Davis takes a breath to let that all sink in. This isn’t just a way to pass the time, and he is no towel holder. He’s coaching all aspects of the game, mental and physical, and he couldn’t be happier.

“I love it,” he laughs, and it’s obvious that he does. It’s not the only thing keeping him busy though. He’s done plenty of radio shows over the last couple years, he may do some more in the future, and he also has a commentating gig in Ireland lined up. Yet no matter what he does, at heart he will always be a fighter, and the epitome of the type of fighter you find in New England.

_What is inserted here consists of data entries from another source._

/-! ### §3 The adjoint exchanges the blocks in pairs -/

include hT hTc hTs hZ in
/-- **The adjoint involution moves every block: `bar i ≠ i`** («`†` is of the second kind on the centre»).
If `(1_i)† = 1_i` with `1_i = P_σ`, then `P_σ T† = (T P_σ)† = σ P_σ`, so the non-zero space `P_σ V` lies in
`ker(T − σ) ∩ ker(T† − σ) = 0`. [cite: Milne1999LefschetzClasses, §2 p. 651 («(α, β)† = (βᵗʳ, αᵗʳ)»: † exchanges the two factors)] -/
theorem bar_ne_self_of_eigenspace_inf_eq_bot [FiniteDimensional K V] (B : LinearMap.BilinForm K V)
    (hB : B.Nondegenerate) (hBa : B.IsAlt) (hE : ∀ X ∈ E, adj B hB X ∈ E)
    (hCM : ∀ σ : K, T.eigenspace σ ⊓ (adj B hB T).eigenspace σ = ⊥) (hs : s.Nonempty) (i : Fin t) :
    bar B hB hBa E hE hd ψ i ≠ i := by
  classical
  haveI := hd
  intro hbi
  obtain ⟨z, hz, hPz, h1⟩ := exists_blockIdem_eq_aeval_basis E hd ψ hT hTc s hTs hZ hs i
  obtain ⟨-, -, -, hTP⟩ := lagrange_spectral T s hs hTs
  set Pz : Module.End K V := aeval T (Lagrange.basis s id z) with hPzdef
  have hadjP : adj B hB Pz = Pz := by rw [← h1, adj_blockIdem B hB hBa E hE hd ψ i, hbi]
  have hTPz : T * Pz = z • Pz := hTP z hz
  have h2 : Pz * adj B hB T = z • Pz := by
    have h := congrArg (adj B hB) hTPz
    rwa [adj_mul, adj_smul, hadjP] at h
  have hcomm : adj B hB T * Pz = Pz * adj B hB T :=
    mul_comm_of_mem_adjoin_singleton (hTc _ (hE T hT)) (by
      rw [Algebra.adjoin_singleton_eq_range_aeval]; exact ⟨_, rfl⟩)
  obtain ⟨w, hw⟩ := DFunLike.ne_iff.1 hPz
  rw [LinearMap.zero_apply] at hw
  have hv1 : Pz w ∈ T.eigenspace z := by
    rw [Module.End.mem_eigenspace_iff, ← Module.End.mul_apply, hTPz, LinearMap.smul_apply]
  have hv2 : Pz w ∈ (adj B hB T).eigenspace z := by
    rw [Module.End.mem_eigenspace_iff, ← Module.End.mul_apply, hcomm, h2, LinearMap.smul_apply]
  have hv : Pz w ∈ T.eigenspace z ⊓ (adj B hB T).eigenspace z := ⟨hv1, hv2⟩
  rw [hCM z, Submodule.mem_bot] at hv
  exact hw hv

end Blocks

/-! ### §4 The adjoint-closed matrix units -/

section Main

variable [DecidableEq K] [FiniteDimensional K V]
/-!
# `Gaps.D4WalkBlockWeightedLettersMultiLevel` — the level weight `L^{k − lev}` and the level-weighted letters of the multi-level flat
# propagator (cell pub-balaban-gaps, seat g1-p2 gen 8)

HONEST DEPENDENCY (cell pub-balaban, verbatim): continuum YM on T⁴ ⇐ BetaPertH ∧ nine spine estimates (0/9 proved);
BetaPertH ⇐ (D1) ∧ (D4) ∧ CAP+tail.

* §1 the level weight `levW D x = L^{k − lev(x)}` (= `(L^{lev x}η)^{−1}`, `η = L^{−k}`): positivity, **`lev_le_succ_of_near`** (torus
  neighbours' levels differ by ≤ 1 — (2.2) `sepT` with `R·M ≥ 1`), `torusSupNorm_sub_tshift_symm_le_one`, **`levW_le_mul_tshift_symm`**
  (neighbour ratio `Λ = L`);
* §2 `wOp_mul_blockDiagonal` (weights act through the site factor), `blockNorm_rowWeighted_le` (the ROW form of 68's junction with a
  per-site weight), **`weightedLetters_multiLevelTorus`**: ∃ `δ₁, C, M₀, N₀` (d, ℓ, windows) such that for every admissible datum the
  kernel `W ⊗ 1` (`W = η²(G′.map ofReal)`) carries the value letter `Ce^{−δ₁d₁}` AND the LEVEL-WEIGHTED letters
  `‖(w² ⊗ 1)(W ⊗ 1)‖_{Y,Y′} ≤ Ce^{−δ₁d₁}`, `‖(w ⊗ 1)(∇c_μ ⊗ 1)(W ⊗ 1)‖_{Y,Y′} ≤ Ce^{−δ₁d₁}` — from
  `prop22_first∕second_multiLevelTorus` (`F(y) = C_aL^{2j}`, `C_bL^{j}`) through `rowSum_le_of_hasMajorant` with `w(x)²·L^{2lev−2k}`,
  `w(x)·L^{lev−k}` ≡ 1: print's «O(1)[(L^jη)², (L^jη)]» EXACTLY, not bounded above by the top scale.
WHAT IT IS NOT.  A construction of Bałaban's covariant objects; (D4) instance 0∕1.  Consumer: `D4WalkBlockCovariantWeightedMultiLevel`.

References: T. Bałaban, Comm. Math. Phys. **99** (1985) 389–434 [B9], (3.37) p. 396, Thm 3.1 (3.42) p. 397; Comm. Math. Phys. **96**
(1984) [4], (2.2) p. 224, Prop. 2.2 (2.67) p. 234, Lemma 2.1 (2.61) p. 234.
-/

noncomputable section

namespace Summit.QuantumFields.BalabanUV.Gaps.D4WalkBlockWeightedLettersMultiLevel

open Finset Metric
open scoped Matrix
open Literature.MathematicalPhysics.QuantumFieldTheory.Balaban1983to89
open Literature.MathematicalPhysics.QuantumFieldTheory.Balaban1983to89.B4Reflection242 (boxDom mem_boxDom)
open Literature.MathematicalPhysics.QuantumFieldTheory.Balaban1983to89.B4ContourShift (supNorm)
open Literature.MathematicalPhysics.QuantumFieldTheory.Balaban1983to89.B4TorusKernel.MultiPeriod (torusSupNorm torusSupNorm_le_supNorm
  torusSupNorm_translate translate)
open Literature.MathematicalPhysics.QuantumFieldTheory.Balaban1983to89.B9SectDWalk (DomBy)
open Literature.MathematicalPhysics.QuantumFieldTheory.Balaban1983to89.B9Thm34Ext (toB6)
open Literature.MathematicalPhysics.QuantumFieldTheory.Balaban1983to89.B9Thm37GlueTorus (torusGeom tdist1 tdist1_nonneg)
open Literature.MathematicalPhysics.QuantumFieldTheory.Balaban1983to89.TreeLengthTorus (TPt)
open Literature.MathematicalPhysics.QuantumFieldTheory.Balaban1983to89.B5TorusCover (UT)
open Literature.MathematicalPhysics.QuantumFieldTheory.Balaban1983to89.B11SectG (RowSum)
open Literature.MathematicalPhysics.QuantumFieldTheory.Balaban1983to89.B6MultiLevelBoxOperator (N0 bigSide one_le_bigSide)
open Literature.MathematicalPhysics.QuantumFieldTheory.Balaban1983to89.B6MultiLevelTorusOperator (TDomains gmlT tshift unitVec
  tshift_val_eq_translate tshift_symm_apply one_le_of_mem one_le_N0)
open Literature.MathematicalPhysics.QuantumFieldTheory.Balaban1983to89.B6Geom246MultiLevelBox (bset blkOf blkOf_val scale_bounds)
open Literature.MathematicalPhysics.QuantumFieldTheory.Balaban1983to89.B6Geom246MultiLevelTorus (geomT lemma21_torus
  triangle_refl_nonneg_T torusSupNorm_neg)
open Literature.MathematicalPhysics.QuantumFieldTheory.Balaban1983to89.B6RandomWalk (HasMajorant hasMajorant_mono)
open Literature.MathematicalPhysics.QuantumFieldTheory.Balaban1983to89.B6Lemma21Repaired (Ineq261With)
open Literature.MathematicalPhysics.QuantumFieldTheory.Balaban1983to89.B6Ineq261LevelGap (K261 K261_nonneg theta_lt_one_of_log)
open Literature.MathematicalPhysics.QuantumFieldTheory.Balaban1983to89.B6Ineq243TwoLevelBox (aNext)
open Literature.MathematicalPhysics.QuantumFieldTheory.Balaban1983to89.B6Prop22MultiLevelTorus (prop22_first_multiLevelTorus)
open Literature.MathematicalPhysics.QuantumFieldTheory.Balaban1983to89.B6Prop22DerivMultiLevelTorus (dT prop22_second_multiLevelTorus)
open Summit.QuantumFields.BalabanUV.Gaps.D4WalkBlock (blockNorm blockNorm_nonneg blockNorm_smul_le BlockWalkExpansion)
open Summit.QuantumFields.BalabanUV.Gaps.D4WalkBlockFlatLetters (blockNorm_map_ofReal_le map_ofReal_mul)
open Summit.QuantumFields.BalabanUV.Gaps.D4WalkBlockFlatFibre (blockNorm_blockDiagonal_le)
open Summit.QuantumFields.BalabanUV.Gaps.D4WalkBlockMultiLevelGeometry (cubeML)
open Summit.QuantumFields.BalabanUV.Gaps.D4WalkBlockFlatLettersMultiLevel (rowSum_le_of_hasMajorant)
open Summit.QuantumFields.BalabanUV.Gaps.D4WalkBlockShiftAlgebra (fibD Dfw covShift)
open Summit.QuantumFields.BalabanUV.Gaps.D4WalkBlockShiftWeighted (wOp wOp_mul_apply covDopW covBW covAlphaW
  blockWalkExpansion_covShiftW_of_letters)
open Summit.QuantumFields.BalabanUV.Gaps.D4WalkBlockCovariantShiftMultiLevel (tdist1_cubeML_tshift_symm_unitVec_le_one Dfw_tshift_eq)
open Summit.QuantumFields.BalabanUV.Gaps.D4WalkBlockCovariantKernelMultiLevel (blockDiagonal_smul_map_mul)

variable {d : ℕ}

/-! ## §1. The level weight `L^{k − lev}` and its neighbour ratio -/

section Weight

variable {ℓ Mh k R : ℕ} {P : Fin (d + 1) → ℕ} (D : TDomains d ℓ Mh k P R)

/-- **The level weight** `w(x) = L^{k − lev(x)} = (L^{lev x}η)^{−1}` (`η = L^{−k}`). [cite: Balaban1985BackgroundPropagators, (3.37) p.396, (3.61) p.402] -/
def levW (x : ↥(boxDom (N0 ℓ Mh k P))) : ℝ := ((ℓ : ℝ) + 1) ^ (k - D.lev x.1)

variable {D}

/-- the level weight is positive. -/
theorem levW_pos (x : ↥(boxDom (N0 ℓ Mh k P))) : 0 < levW D x := by unfold levW; positivity

/-- `sup|e_μ| ≤ 1`. -/
theorem supNorm_unitVec_le (μ : Fin (d + 1)) : supNorm (unitVec μ : Fin (d + 1) → ℤ) ≤ 1 := by
  unfold supNorm
  refine Finset.sup'_le _ _ fun i _ => ?_
  unfold unitVec
  by_cases h : i = μ
  · subst h; simp
  · rw [Pi.single_eq_of_ne h]; simp

/-- A unit translation is a torus neighbour: `|x − σ_{e_μ}⁻¹x|_T ≤ 1`. -/
theorem torusSupNorm_sub_tshift_symm_le_one (μ : Fin (d + 1)) (x : ↥(boxDom (N0 ℓ Mh k P))) :
    torusSupNorm (N0 ℓ Mh k P) (x.1 - ((tshift (N0 ℓ Mh k P) (unitVec μ)).symm x).1) ≤ 1 := by
  have hN : ∀ i, 1 ≤ N0 ℓ Mh k P i := one_le_of_mem x.2
  rw [tshift_symm_apply]
  obtain ⟨m, hm⟩ := tshift_val_eq_translate (N0 ℓ Mh k P) (-unitVec μ) x
  have e : x.1 - (tshift (N0 ℓ Mh k P) (-unitVec μ) x).1 = translate (N0 ℓ Mh k P) (unitVec μ) (-m) := by
    rw [hm]; funext i
    simp only [Pi.sub_apply, Pi.add_apply, Pi.neg_apply, B4TorusKernel.MultiPeriod.translate_apply, unitVec]
    ring
  rw [e, torusSupNorm_translate]
  exact (torusSupNorm_le_supNorm hN _).trans (supNorm_unitVec_le μ)

/-- **TORUS NEIGHBOURS' LEVELS DIFFER BY AT MOST ONE** ((2.2): `dist_T(Ω_j^c, Ω_{j+1}) > R·M·L^j ≥ 1`, `R, M_h ≥ 1`).
[cite: Balaban1984PropagatorsII, (2.2) p.224] -/
theorem lev_le_succ_of_near (hR : 1 ≤ R) (hMh : 1 ≤ Mh) (x x' : ↥(boxDom (N0 ℓ Mh k P)))
    (h : torusSupNorm (N0 ℓ Mh k P) (x.1 - x'.1) ≤ 1) : D.lev x'.1 ≤ D.lev x.1 + 1 := by
  by_contra hlt
  have hsep := D.sepT (D.lev x.1 + 1) x.1 x.2 x'.1 x'.2 (by omega) (by omega)
  have h1 : (1 : ℝ) ≤ ((R * bigSide ℓ Mh (D.lev x.1 + 1) : ℕ) : ℝ) := by
    have := Nat.mul_le_mul hR (one_le_bigSide (ℓ := ℓ) hMh (D.lev x.1 + 1))
    exact_mod_cast (show 1 ≤ R * bigSide ℓ Mh (D.lev x.1 + 1) by simpa using this)
  linarith

/-- **NEIGHBOUR RATIO `Λ = L`**: `w(x) ≤ L·w(σ_{e_μ}⁻¹x)`. -/
theorem levW_le_mul_tshift_symm (hR : 1 ≤ R) (hMh : 1 ≤ Mh) (μ : Fin (d + 1)) (x : ↥(boxDom (N0 ℓ Mh k P))) :
    levW D x ≤ ((ℓ : ℝ) + 1) * levW D ((tshift (N0 ℓ Mh k P) (unitVec μ)).symm x) := by
  have hL1 : (1 : ℝ) ≤ (ℓ : ℝ) + 1 := by linarith [(Nat.cast_nonneg ℓ : (0 : ℝ) ≤ ℓ)]
  have hlev := lev_le_succ_of_near (D := D) hR hMh x ((tshift (N0 ℓ Mh k P) (unitVec μ)).symm x)
    (torusSupNorm_sub_tshift_symm_le_one μ x)
  unfold levW
  rw [← pow_succ']
  exact pow_le_pow_right₀ hL1 (by omega)

end Weight

/-! ## §2. The level-weighted letters of the multi-level flat propagator -/

section Letters

variable {ℓ Mh k R : ℕ} {P : Fin (d + 1) → ℕ} {F : Type} [Fintype F] [DecidableEq F]

/-- weights act through the site factor: `(ω ⊗ 1)·((c·M) ⊗ 1) = ((x,x′) ↦ c·ω(x)M(x,x′)) ⊗ 1`. -/
theorem wOp_mul_blockDiagonal (ω : ↥(boxDom (N0 ℓ Mh k P)) → ℝ) (c : ℂ) (M : Matrix ↥(boxDom (N0 ℓ Mh k P)) ↥(boxDom (N0 ℓ Mh k P)) ℝ) :
    wOp ↥(boxDom (N0 ℓ Mh k P)) F ω * Matrix.blockDiagonal (fun _ : F => c • M.map ((↑) : ℝ → ℂ)) =
      Matrix.blockDiagonal (fun _ : F => c • (Matrix.of fun x x' => ω x * M x x').map ((↑) : ℝ → ℂ)) := by
  ext p q
  rw [wOp_mul_apply, show p = (p.1, p.2) from rfl, show q = (q.1, q.2) from rfl, Matrix.blockDiagonal_apply,
    Matrix.blockDiagonal_apply]
  simp only [Matrix.smul_apply, Matrix.map_apply, Matrix.of_apply, smul_eq_mul]
  split_ifs
  · push_cast; ring
  · rw [mul_zero]

/-- a ROW-weighted block letter from the row form of the junction: if `ω(x)·F(y(x)) ≤ Fw` for all `x` then
`‖((x,x′) ↦ ω(x)T(x,x′)).map ofReal‖_{Y,Y′} ≤ Fw·c₁·e^{−(½δ/(d+1))d₁}`. -/
theorem blockNorm_rowWeighted_le {D : TDomains d ℓ Mh k P R} {Kc : Fin (d + 1) → ℕ} [∀ i, NeZero (Kc i)] (hMh : 1 ≤ Mh)
    (hP : ∀ μ, 1 ≤ P μ) (hKc : ∀ i, N0 ℓ Mh k P i = (ℓ + 1) ^ k * Kc i)
    (T : Matrix ↥(boxDom (N0 ℓ Mh k P)) ↥(boxDom (N0 ℓ Mh k P)) ℝ) {Fm : ↥(bset D.toDomains) → ℝ} {Fw δ c₁ : ℝ}
    (hδ : 0 ≤ δ) (hFw : 0 ≤ Fw) (hc₁ : 0 ≤ c₁) (hF0 : ∀ y, 0 ≤ Fm y) (ω : ↥(boxDom (N0 ℓ Mh k P)) → ℝ) (hω : ∀ x, 0 ≤ ω x)
    (hωF : ∀ x, ω x * Fm (blkOf D.toDomains x) ≤ Fw)
    (hT : HasMajorant (g := geomT D) (blkOf D.toDomains) (Matrix.toLin' T)
      (fun y y' => Fm y * Real.exp (-(δ * (geomT D).dist y y'))))
    (h261 : Ineq261With c₁ (geomT D) δ (1 / 2)) (Y Y' : UT Kc) :
    blockNorm (fun x : ↥(boxDom (N0 ℓ Mh k P)) => cubeML ℓ k Kc x.1) (fun x : ↥(boxDom (N0 ℓ Mh k P)) => cubeML ℓ k Kc x.1)
        ((Matrix.of fun x x' => ω x * T x x').map ((↑) : ℝ → ℂ)) Y Y' ≤
      Fw * c₁ * Real.exp (-(δ / 2 / ((d : ℝ) + 1) * tdist1 Kc Y Y')) := by
  refine blockNorm_map_ofReal_le _ _ _ Y Y' (by positivity) fun x hx => ?_
  have hrow := rowSum_le_of_hasMajorant (D := D) hMh hP hKc T hδ hF0 hT h261 Y Y' x hx
  calc ∑ x' ∈ Finset.univ.filter (fun x' : ↥(boxDom (N0 ℓ Mh k P)) => cubeML ℓ k Kc x'.1 = Y'),
        |(Matrix.of fun x x' => ω x * T x x') x x'|
      = ω x * ∑ x' ∈ Finset.univ.filter (fun x' : ↥(boxDom (N0 ℓ Mh k P)) => cubeML ℓ k Kc x'.1 = Y'), |T x x'| := by
        rw [Finset.mul_sum]
        exact Finset.sum_congr rfl fun x' _ => by rw [Matrix.of_apply, abs_mul, abs_of_nonneg (hω x)]
    _ ≤ ω x * (Fm (blkOf D.toDomains x) * c₁ * Real.exp (-(δ / 2 / ((d : ℝ) + 1) * tdist1 Kc Y Y'))) :=
        mul_le_mul_of_nonneg_left hrow (hω x)
    _ ≤ Fw * c₁ * Real.exp (-(δ / 2 / ((d : ℝ) + 1) * tdist1 Kc Y Y')) := by
        rw [show ω x * (Fm (blkOf D.toDomains x) * c₁ * Real.exp (-(δ / 2 / ((d : ℝ) + 1) * tdist1 Kc Y Y'))) =
          (ω x * Fm (blkOf D.toDomains x)) * c₁ * Real.exp (-(δ / 2 / ((d : ℝ) + 1) * tdist1 Kc Y Y')) by ring]
        exact mul_le_mul_of_nonneg_right (mul_le_mul_of_nonneg_right (hωF x) hc₁) (Real.exp_pos _).le

/-- a real scalar times a complexified real matrix is the complexification of the rescaled matrix. -/
theorem real_smul_of_mul_map (r : ℝ) (ω : ↥(boxDom (N0 ℓ Mh k P)) → ℝ) (M : Matrix ↥(boxDom (N0 ℓ Mh k P)) ↥(boxDom (N0 ℓ Mh k P)) ℝ) :
    ((r : ℝ) : ℂ) • (Matrix.of fun x x' => ω x * M x x').map ((↑) : ℝ → ℂ) =
      (Matrix.of fun x x' => (r * ω x) * M x x').map ((↑) : ℝ → ℂ) := by
  ext x y; simp only [Matrix.smul_apply, Matrix.map_apply, Matrix.of_apply, smul_eq_mul]; push_cast; ring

“Where I was born, up in Houlton, they start school late because kids gotta pick potatoes,” Davis explains. “And I remember that when I was an amateur boxer, I was over in Arizona, and I lived there for four to six months. People would hear my accent, I said I was from Maine, and they would say ‘Maine people are such hard workers.’ I think that’s what New Englanders are really known for – they’re hard workers. And the way of life in New England is not an easy life. There’s not a lot of money here, and you’ve got a harsher way of life as far as just the weather. Mother Nature’s against you here, and the best job you can have in New England is being a weatherperson because you don’t have to be right, ever. (Laughs) So New England fighters don’t look for the magic technique or the quick fix. They’re going to take the hard route. They’re going to take their licks, work as hard as they can, fight in the crappiest places until they get noticed, and when I think of New England fighters, that’s what I think of.”

It’s what you think of when you hear the name Marcus Davis. And on Saturday night, he’ll make that walk to the Octagon again.  

“I’ve visualized myself walking with Tim down to that cage, and I get butterflies when I just think about it,” he said. “I used to tell people how tough I was that by the time I was in my 20s I had only cried five times in my life. (Laughs) Now that I’m 40, having four kids and a wife and the ups and downs, I couldn’t tell you how many times I’ve cried now, but that night, I might shed a tear walking down to the Octagon knowing that it’s kind of come full circle.”